Gracious Professionalism has been part of FIRST since the beginning.  In our current world climate there are a lot of detractors and distractions from doing things the right way.  Many of us are concerned that if we don’t make our beliefs in Gracious Professionalism and Ethics more important, that the future FIRST community may suffer.  Dr. Flowers and the WFA group are working to provide ideas and lesson plans for you to try with your teams.  This is important and difficult work, but really worth the effort.  Please see below.  Enjoy!

Create an Ethics experience for your team!  

by Dr. Woodie Flowers  WFA 1996

Have a short conversation about how Gracious Professionalism is linked to ethics.  Introduce thinking ahead — how the team/individuals should react to an ethically-complex situation since one or several will likely happen every season.

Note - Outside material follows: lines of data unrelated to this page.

/-
COR-CM (cell pub-hodgecm2, stage 2 of the Hodge ladder) — count-neutral KERNEL COMBINATORICS «order 16: the quaternion doublings», part X: EVERY GROUP OF ORDER
16 WITH A QUATERNION PAIR — the classification-free dispatch onto parts VIII (this lane) and seat b23 gen 50ʼs two-group capstone (seat prover-pub-hodgecm2-b23-g54-0,
binder prover b23, gen 54; claim HOME/INBOX.md l.25095).  Theorems only (+ the noncomputable data `datumOfCentral`, `datumOfTwisted` packaging the two data);
no `decide` beyond closed identities in `ZMod 2`/`ℕ`, no certificate, no named fact, no `sorry`.  `Interfaces.lean` (C1), every E term, B01, `Transposition/*`,
`PortJoin/*`, `D2Bridge/*` untouched.
HONEST FRAMING: `HC_CM` is NOT proved, here or anywhere in the tree; nothing here is a period, a count of record or a headline.
T5: n/a-class (hypothesis binders: `|G| = 16`, `c` central, a quaternion pair `i, j` with `i² = j² = c`; inhabited by `Q₈ × ℤ/2`, the Pauli group, `SD₁₆`, `Q₁₆`);
checker: self.
-/
import Summits.HodgeConjecture.CorCM.Census.QuaternionDoublingLaw
import Summits.HodgeConjecture.CorCM.Census.QuaternionDoublingPair
import Summits.HodgeConjecture.CorCM.Census.IndexTwoCyclicTwoGroups

/-!
# The quaternion doublings, X: every group of order `16` with a quaternion pair

**`isLeast_card_gfaces_generate_fibreTwo_of_quaternion_pair`**: `G` of order `16`, `c` central, `i, j ∈ G` with `i` of order `4`, `i² = j² = c`, `j i j⁻¹ = i⁻¹`,
`j ∉ ⟨i⟩` (a QUATERNION PAIR: `Q = ⟨i, j⟩ ≅ Q₈ ∋ c = −1`) ⟹ **`μ(G, c) = φ₂(G, c)`** — NO further hypothesis.  Classification-free dichotomy:
* an element of order `8` ⟹ seat b23 gen 50ʼs `IndexTwoCyclic.isLeast_card_gfaces_generate_fibreTwo_of_two_group` (the rows `SD₁₆`, `Q₁₆`);
* no element of order `8` ⟹ every `g ∉ Q` has `g² ∈ {1, c}` and normalises `Q` by an INNER pattern (`g i g⁻¹ = c^α i`, `g j g⁻¹ = c^β j` — otherwise `g i` or
  `g j` would have order `8`); `x′ = g jᵅ iᵝ` centralises `Q`; `x′² = 1` gives the datum of twist `0` on `(i, j, x′)` (`Q₈ × ℤ/2`), `x′² = c` gives the datum of
  twist `1` on `(j, ij, x′ i)` (the Pauli group) — and part VIII applies.
Part Xa (`Census/QuaternionDoublingPair.lean`) supplies the word structure of `Q = closure {i, j}` from the five relations.  All [folklore].

## References
* [Pohlmann1968] H. Pohlmann, Algebraic cycles on abelian varieties of complex multiplication type, Ann. of Math. 88 (1968), Thm 1.
-/

namespace Summit.HodgeConjecture.CorCM.Census.QuaternionDoubling

open Finset
open Summit.HodgeConjecture.CorCM.Prior.AllgGroup.RfwfAllgGroup
open Summit.HodgeConjecture.CorCM.Census.BlockParity
open Summit.HodgeConjecture.CorCM.Census.Coinvariant

noncomputable section

variable {G : Type*} [Group G] [Fintype G] [DecidableEq G] {c i j : G}

/-! ## §1 No element of order `8`: conjugation by an element outside `Q` is an inner pattern -/

section NoEight

variable (hcard : Nat.card G = 16) (hcen : ∀ g : G, g * c = c * g) (h8 : ∀ u : G, orderOf u ≠ 8)
  (hord : orderOf i = 4) (hii : i * i = c) (hjj : j * j = c) (hji : j * i * j⁻¹ = i⁻¹) (hj : j ∉ Subgroup.zpowers i)

omit [Fintype G] [DecidableEq G] in
include hcard h8 in
/-- In a group of order `16` with no element of order `8`, every element has `g⁴ = 1`. [folklore] -/
theorem pow_four_eq_one_of_no_eight (g : G) : g ^ 4 = 1 := by
  have hdvd : orderOf g ∣ 2 ^ 4 := by simpa [hcard] using orderOf_dvd_natCard g
  obtain ⟨m, hm, hgm⟩ := (Nat.dvd_prime_pow Nat.prime_two).mp hdvd
  have hm3 : m ≠ 3 := fun h => h8 g (by rw [hgm, h]; norm_num)
  have hm4 : m ≠ 4 := by
    intro h
    apply h8 (g ^ 2)
    rw [orderOf_pow' g (by norm_num), hgm, h]
    norm_num
  have h4 : orderOf g ∣ 4 := by
    rw [hgm]
    interval_cases m
    · norm_num
    · norm_num
    · norm_num
    · exact absurd rfl hm3
    · exact absurd rfl hm4
  exact orderOf_dvd_iff_pow_eq_one.mp h4

omit [Fintype G] [DecidableEq G] in
include hcard hord hii hjj hji hj in
/-- `Q = ⟨i, j⟩` has index two. [folklore] -/
theorem index_closure_pair : (Subgroup.closure ({i, j} : Set G)).index = 2 := by
  have h := (Subgroup.closure ({i, j} : Set G)).card_mul_index
  rw [qp_card_closure hord hii hjj hji hj, hcard] at h
  omega

omit [Fintype G] [DecidableEq G] in
include hcard h8 hord hii hjj hji hj in
/-- **An element outside `Q` squares into `{1, c}`** (no element of order `8`). [folklore] -/
theorem sq_of_notMem {g : G} (hg : g ∉ Subgroup.closure ({i, j} : Set G)) : g * g = 1 ∨ g * g = c := by
  have hQi := index_closure_pair hcard hord hii hjj hji hj
  have hggQ : g * g ∈ Subgroup.closure ({i, j} : Set G) := (Subgroup.mul_mem_iff_of_index_two hQi).mpr (by tauto)
  obtain ⟨u, hu, v, hv, hgg⟩ := (qp_mem_closure_iff hord hii hjj hji _).mp hggQ
  have hsq1 : (g * g) * (g * g) = 1 := by
    rw [show (g * g) * (g * g) = g ^ 4 by simp only [pow_succ, pow_zero, one_mul, mul_assoc], pow_four_eq_one_of_no_eight hcard h8]
  rcases qp_sq_word hord hii hjj hji u v hv with h1 | ⟨hv0, -, h2⟩
  · rw [← hgg, hsq1] at h1; exact absurd h1.symm (qp_c_ne_one hord hii)
  · rw [hgg, hv0, pow_zero, mul_one]; exact h2

omit [Fintype G] [DecidableEq G] in
include hcard hcen h8 hord hii hjj hji hj in
/-- **Conjugation by `g ∉ Q` of a quaternion unit `q` (`q² = c`) is `q` or `c q`**: `g q g⁻¹ = (gq)² q⁻¹ (g²)⁻¹` with both squares in `{1, c}`.
[folklore] -/
theorem conj_eq_or_of_notMem {g : G} (hg : g ∉ Subgroup.closure ({i, j} : Set G)) {q : G} (hq : q ∈ Subgroup.closure ({i, j} : Set G))
    (hqq : q * q = c) : g * q * g⁻¹ = q ∨ g * q * g⁻¹ = c * q := by
  have hc2 := qp_c_mul_c hord hii
  have hcinv : c⁻¹ = c := inv_eq_of_mul_eq_one_right hc2
  have hgq : g * q ∉ Subgroup.closure ({i, j} : Set G) := fun h =>
    hg (by simpa using (Subgroup.closure ({i, j} : Set G)).mul_mem h ((Subgroup.closure ({i, j} : Set G)).inv_mem hq))
  have hqinv : q⁻¹ = c * q := by
    apply inv_eq_of_mul_eq_one_right
    rw [← mul_assoc, hcen q, mul_assoc, hqq, hc2]
  have key : g * q * g⁻¹ = (g * q) * (g * q) * q⁻¹ * (g * g)⁻¹ := by group
  rw [key, hqinv]
  rcases sq_of_notMem hcard h8 hord hii hjj hji hj hgq with h1 | h1 <;> rcases sq_of_notMem hcard h8 hord hii hjj hji hj hg with h0 | h0 <;>
    rw [h1, h0]
  · right; rw [one_mul, inv_one, mul_one]
  · left; rw [one_mul, hcinv, mul_assoc, hcen q, ← mul_assoc, hc2, one_mul]
  · left; rw [← mul_assoc, hc2, one_mul, inv_one, mul_one]
  · right; rw [← mul_assoc, hc2, one_mul, hcinv, hcen q]

omit [Fintype G] [DecidableEq G] in
include hcard hcen h8 hord hii hjj hji hj in
/-- **A central-type element outside `Q`**: some `x ∉ Q` commutes with `i` and `j` (adjust any `g ∉ Q` by `1, i, j` or `ij`). [folklore] -/
theorem exists_comm_of_notMem : ∃ x : G, x ∉ Subgroup.closure ({i, j} : Set G) ∧ x * i = i * x ∧ x * j = j * x := by
  set Q := Subgroup.closure ({i, j} : Set G) with hQ
  have hiQ : i ∈ Q := Subgroup.subset_closure (Set.mem_insert _ _)
  have hjQ : j ∈ Q := Subgroup.subset_closure (Set.mem_insert_of_mem _ rfl)
  have hc2 := qp_c_mul_c hord hii
  -- an element outside `Q`
  obtain ⟨g, hg⟩ : ∃ g : G, g ∉ Q := by
    by_contra hall
    push Not at hall
    have htop : Q = ⊤ := (Subgroup.eq_top_iff' Q).mpr hall
    have hQi := index_closure_pair hcard hord hii hjj hji hj
    rw [← hQ, htop, Subgroup.index_top] at hQi
    exact absurd hQi (by norm_num)
  have hjiinv : j * i * j⁻¹ = c * i := by rw [hji, qp_i_inv hord hii]
  have hijinv : i * j * i⁻¹ = c * j := qp_i_mul_j_mul_i_inv hord hii hjj hji
  have houtQ : ∀ q : G, q ∈ Q → g * q ∉ Q := fun q hq h => hg (by simpa using Q.mul_mem h (Q.inv_mem hq))
  rcases conj_eq_or_of_notMem hcard hcen h8 hord hii hjj hji hj hg hiQ hii with hi0 | hi1 <;>
    rcases conj_eq_or_of_notMem hcard hcen h8 hord hii hjj hji hj hg hjQ hjj with hj0 | hj1
  · exact ⟨g, hg, mul_inv_eq_iff_eq_mul.mp hi0, mul_inv_eq_iff_eq_mul.mp hj0⟩
  · -- `j ↦ c j`: use `g i`
    refine ⟨g * i, houtQ i hiQ, mul_inv_eq_iff_eq_mul.mp ?_, mul_inv_eq_iff_eq_mul.mp ?_⟩
    · rw [show g * i * i * (g * i)⁻¹ = g * i * g⁻¹ by group, hi0]
    · rw [show g * i * j * (g * i)⁻¹ = g * (i * j * i⁻¹) * g⁻¹ by group, hijinv, show g * (c * j) * g⁻¹ = (g * c) * j * g⁻¹ by group,
        hcen g, show c * g * j * g⁻¹ = c * (g * j * g⁻¹) by group, hj1, ← mul_assoc, hc2, one_mul]
  · -- `i ↦ c i`: use `g j`
    refine ⟨g * j, houtQ j hjQ, mul_inv_eq_iff_eq_mul.mp ?_, mul_inv_eq_iff_eq_mul.mp ?_⟩
    · rw [show g * j * i * (g * j)⁻¹ = g * (j * i * j⁻¹) * g⁻¹ by group, hjiinv, show g * (c * i) * g⁻¹ = (g * c) * i * g⁻¹ by group,
        hcen g, show c * g * i * g⁻¹ = c * (g * i * g⁻¹) by group, hi1, ← mul_assoc, hc2, one_mul]
    · rw [show g * j * j * (g * j)⁻¹ = g * j * g⁻¹ by group, hj0]
  · -- both flipped: use `g i j`
    refine ⟨g * (i * j), houtQ (i * j) (Q.mul_mem hiQ hjQ), mul_inv_eq_iff_eq_mul.mp ?_, mul_inv_eq_iff_eq_mul.mp ?_⟩
    · rw [show g * (i * j) * i * (g * (i * j))⁻¹ = g * (i * (j * i * j⁻¹) * i⁻¹) * g⁻¹ by group, hjiinv,
        show g * (i * (c * i) * i⁻¹) * g⁻¹ = g * (i * c) * g⁻¹ by group, hcen i, show g * (c * i) * g⁻¹ = (g * c) * i * g⁻¹ by group,
        hcen g, show c * g * i * g⁻¹ = c * (g * i * g⁻¹) by group, hi1, ← mul_assoc, hc2, one_mul]
    · rw [show g * (i * j) * j * (g * (i * j))⁻¹ = g * (i * j * i⁻¹) * g⁻¹ by group, hijinv,
        show g * (c * j) * g⁻¹ = (g * c) * j * g⁻¹ by group, hcen g, show c * g * j * g⁻¹ = c * (g * j * g⁻¹) by group, hj1,
        ← mul_assoc, hc2, one_mul]

end NoEight

/-! ## §2 The two data and the dispatch -/

section Data

variable (hcard : Nat.card G = 16) (hord : orderOf i = 4) (hii : i * i = c) (hjj : j * j = c) (hji : j * i * j⁻¹ = i⁻¹)
  (hj : j ∉ Subgroup.zpowers i) {x : G} (hx : x ∉ Subgroup.closure ({i, j} : Set G)) (hxi : x * i = i * x) (hxj : x * j = j * x)

include hcard hord hii hjj hji hj hx hxi hxj

omit [Fintype G] [DecidableEq G] in
/-- **The datum of twist `0`** on `(i, j, x)` when the central-type element `x ∉ Q` is an involution (`G ≅ Q₈ × ℤ/2`). [folklore] -/
theorem nonempty_datum_zero (hxx : x * x = 1) : Nonempty (Datum G c 0) := by
  have hiQ : i ∈ Subgroup.closure ({i, j} : Set G) := Subgroup.subset_closure (Set.mem_insert _ _)
  have hjQ : j ∈ Subgroup.closure ({i, j} : Set G) := Subgroup.subset_closure (Set.mem_insert_of_mem _ rfl)
  have hx' : ∀ u v : ℕ, x ≠ i ^ u * j ^ v := fun u v h =>
    hx (h ▸ mul_mem (Subgroup.pow_mem _ hiQ u) (Subgroup.pow_mem _ hjQ v))
  have h0 : cpow c (0 : ZMod 2) = 1 := if_pos rfl
  refine ⟨⟨i, j, x, hord, hii, hjj, hji, hj, hxx, ?_, ?_, hx', hcard⟩⟩
  · rw [h0, one_mul, hxi, mul_assoc, hxx, mul_one]
  · rw [h0, one_mul, hxj, mul_assoc, hxx, mul_one]

omit [DecidableEq G] in
/-- **The datum of twist `1`** on `(j, ij, x i)` when the central-type element `x ∉ Q` squares to `c` (`G ≅ Q₈ ∘ ℤ/4`, the Pauli group; `x i` is an
involution inverting `j` and `ij`). [folklore] -/
theorem nonempty_datum_one (hcen : ∀ g : G, g * c = c * g) (hxx : x * x = c) : Nonempty (Datum G c 1) := by
  have hc2 := qp_c_mul_c hord hii
  have hc1 := qp_c_ne_one hord hii
  have hiQ : i ∈ Subgroup.closure ({i, j} : Set G) := Subgroup.subset_closure (Set.mem_insert _ _)
  have hjQ : j ∈ Subgroup.closure ({i, j} : Set G) := Subgroup.subset_closure (Set.mem_insert_of_mem _ rfl)
  have hjiq : j * i = c * i * j := qp_j_mul_i hord hii hji
  have hijinv : i * j * i⁻¹ = c * j := qp_i_mul_j_mul_i_inv hord hii hjj hji
  have h1 : cpow c (1 : ZMod 2) = c := if_neg (by decide)
  -- the new quaternion pair `(j, ij)`
  have hord_j : orderOf j = 4 := by
    haveI : Fact (Nat.Prime 2) := ⟨Nat.prime_two⟩
    have h := orderOf_eq_prime_pow (p := 2) (n := 1) (x := j) (by rw [pow_one, pow_two, hjj]; exact hc1)
      (by rw [show 2 ^ (1 + 1) = 2 * 2 by norm_num, pow_mul, pow_two j, hjj, pow_two, hc2])
    simpa using h
  have hkk : i * j * (i * j) = c := by
    calc i * j * (i * j) = i * (j * i) * j := by group
      _ = i * (c * i * j) * j := by rw [hjiq]
      _ = (i * c) * i * (j * j) := by group
      _ = (c * i) * i * (j * j) := by rw [hcen i]
      _ = c * (i * i) * (j * j) := by group
      _ = c := by rw [hii, hjj, hc2, one_mul]
  have hkj : i * j * j * (i * j)⁻¹ = j⁻¹ := by
    rw [show i * j * j * (i * j)⁻¹ = i * j * i⁻¹ by group, hijinv, qp_j_inv hord hii hjj]
  have hk : i * j ∉ Subgroup.zpowers j := by
    intro h
    have hi : i ∈ Subgroup.zpowers j := by
      have : i = i * j * j⁻¹ := by group
      rw [this]
      exact mul_mem h (inv_mem (Subgroup.mem_zpowers j))
    have hle : Subgroup.zpowers i ≤ Subgroup.zpowers j := (Subgroup.zpowers_le).mpr hi
    have heq : Subgroup.zpowers i = Subgroup.zpowers j :=
      Subgroup.eq_of_le_of_card_ge hle (by rw [Nat.card_zpowers, Nat.card_zpowers, hord, hord_j])
    exact hj (heq ▸ Subgroup.mem_zpowers j)
  have hxiQ : x * i ∉ Subgroup.closure ({i, j} : Set G) := fun h =>
    hx (by simpa using mul_mem h (inv_mem hiQ))
  have hx' : ∀ u v : ℕ, x * i ≠ j ^ u * (i * j) ^ v := fun u v h =>
    hxiQ (h ▸ mul_mem (Subgroup.pow_mem _ hjQ u) (Subgroup.pow_mem _ (mul_mem hiQ hjQ) v))
  have hxij : x * (i * j) = i * j * x := by rw [← mul_assoc, hxi, mul_assoc, hxj, mul_assoc]
  refine ⟨⟨j, i * j, x * i, hord_j, hjj, hkk, hkj, hk, ?_, ?_, ?_, hx', hcard⟩⟩
  · -- `(x i)² = x² i² = c c = 1`
    calc x * i * (x * i) = x * (i * x) * i := by group
      _ = x * (x * i) * i := by rw [hxi]
      _ = (x * x) * (i * i) := by group
      _ = 1 := by rw [hxx, hii, hc2]
  · -- `(x i) j (x i) = x² (i j i⁻¹) i² = c j`
    rw [h1]
    calc x * i * j * (x * i) = x * (i * j * x) * i := by group
      _ = x * (x * (i * j)) * i := by rw [← hxij]
      _ = (x * x) * (i * j * i⁻¹) * (i * i) := by group
      _ = c * (c * j) * c := by rw [hxx, hijinv, hii]
      _ = (c * c) * (j * c) := by group
      _ = c * j := by rw [hc2, one_mul, (qp_commute_j_c hjj).eq]
  · -- `(x i) (i j) (x i) = x² i² (j i) = c (i j)`
    rw [h1]
    have hx2 : x * (i * (i * j)) = i * (i * j) * x := by rw [← mul_assoc, hxi, mul_assoc, hxij]; group
    calc x * i * (i * j) * (x * i) = x * (i * (i * j) * x) * i := by group
      _ = x * (x * (i * (i * j))) * i := by rw [← hx2]
      _ = (x * x) * (i * i) * (j * i) := by group
      _ = c * c * (c * i * j) := by rw [hxx, hii, hjiq]
      _ = c * (i * j) := by rw [hc2, one_mul, mul_assoc]

end Data

/-- **EVERY GROUP OF ORDER `16` WITH A QUATERNION PAIR**: `|G| = 16`, `c` central, `i` of order `4`, `i² = j² = c`, `j i j⁻¹ = i⁻¹`, `j ∉ ⟨i⟩` ⟹
**`μ(G, c) = φ₂(G, c)`** — the rows `Q₈ × ℤ/2`, Pauli, `SD₁₆`, `Q₁₆`, classification-free. [folklore] -/
theorem isLeast_card_gfaces_generate_fibreTwo_of_quaternion_pair (hcard : Nat.card G = 16) (hcen : ∀ g : G, g * c = c * g)
    (i j : G) (hord : orderOf i = 4) (hii : i * i = c) (hjj : j * j = c) (hji : j * i * j⁻¹ = i⁻¹) (hj : j ∉ Subgroup.zpowers i)
    (hc2 : c * c = 1) :
    IsLeast {m : ℕ | ∃ S : Finset (CMF G c →₀ ℤ), ↑S ⊆ gfaceSet G c hc2 ∧ S.card = m ∧
      hodgeSpan c hc2 ≤ Submodule.span ℤ (pairSet c) ⊔ Submodule.span ℤ (translates c S)} (fibreTwo c hc2) := by
  have hc1 : c ≠ 1 := qp_c_ne_one hord hii
  have hcardF : Fintype.card G = 2 ^ 4 := by rw [← Nat.card_eq_fintype_card, hcard]; norm_num
  by_cases h8 : ∃ u : G, orderOf u = 8
  · -- an element of order 8: cyclic subgroup of index two (seat b23 gen 50)
    obtain ⟨u, hu⟩ := h8
    have hindex : (Subgroup.zpowers u).index = 2 := by
      have h := (Subgroup.zpowers u).card_mul_index
      rw [Nat.card_zpowers, hu, hcard] at h
      omega
    exact IndexTwoCyclic.isLeast_card_gfaces_generate_fibreTwo_of_two_group hc2 hc1 hcen u hcardF (by norm_num) hindex
  · push Not at h8
    obtain ⟨x, hx, hxi, hxj⟩ := exists_comm_of_notMem hcard hcen h8 hord hii hjj hji hj
    rcases sq_of_notMem hcard h8 hord hii hjj hji hj hx with hxx | hxx
    · obtain ⟨D⟩ := nonempty_datum_zero hcard hord hii hjj hji hj hx hxi hxj hxx
      exact D.isLeast_card_gfaces_generate_fibreTwo
    · obtain ⟨D⟩ := nonempty_datum_one hcard hord hii hjj hji hj hx hxi hxj hcen hxx
      exact D.isLeast_card_gfaces_generate_fibreTwo



end

end Summit.HodgeConjecture.CorCM.Census.QuaternionDoubling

1) Assign homework for two or three team members to find and read the Code of Ethics for three major professional organizations. Encourage them to pick diverse organizations, but include at least one scientific or engineering society.

 

2) At the next team meeting, report on their research by distributing a typical Code of Ethics. Point out how the ones read were similar.  Point out how the ones read were different.  (presentation should be brief – this issue is not to study others’ codes, but create the team’s own).

3) In a less-than-one-hour exercise, have team subgroups of 3 or 4 write codes for team members behaviors toward one another, team behavior in interacting with other teams before competition, team behavior in interaction with other teams in competition, team interaction with society

4) Collect the responses without discussion. Before the next meeting, summarize the codes in each category and give each team member the opportunity to rate the importance of each code statement in a secret ballot. Use a simple rating such as essential – not an issue – not needed.  The “vote” should be after brief discussion – but save the deeper discussion until the results can be seen by the whole team.

A rich exchange may result.

If consensus is reached, have the group voice vote to accept the most popular code entries.  Have the team decide how they would like to publish their code.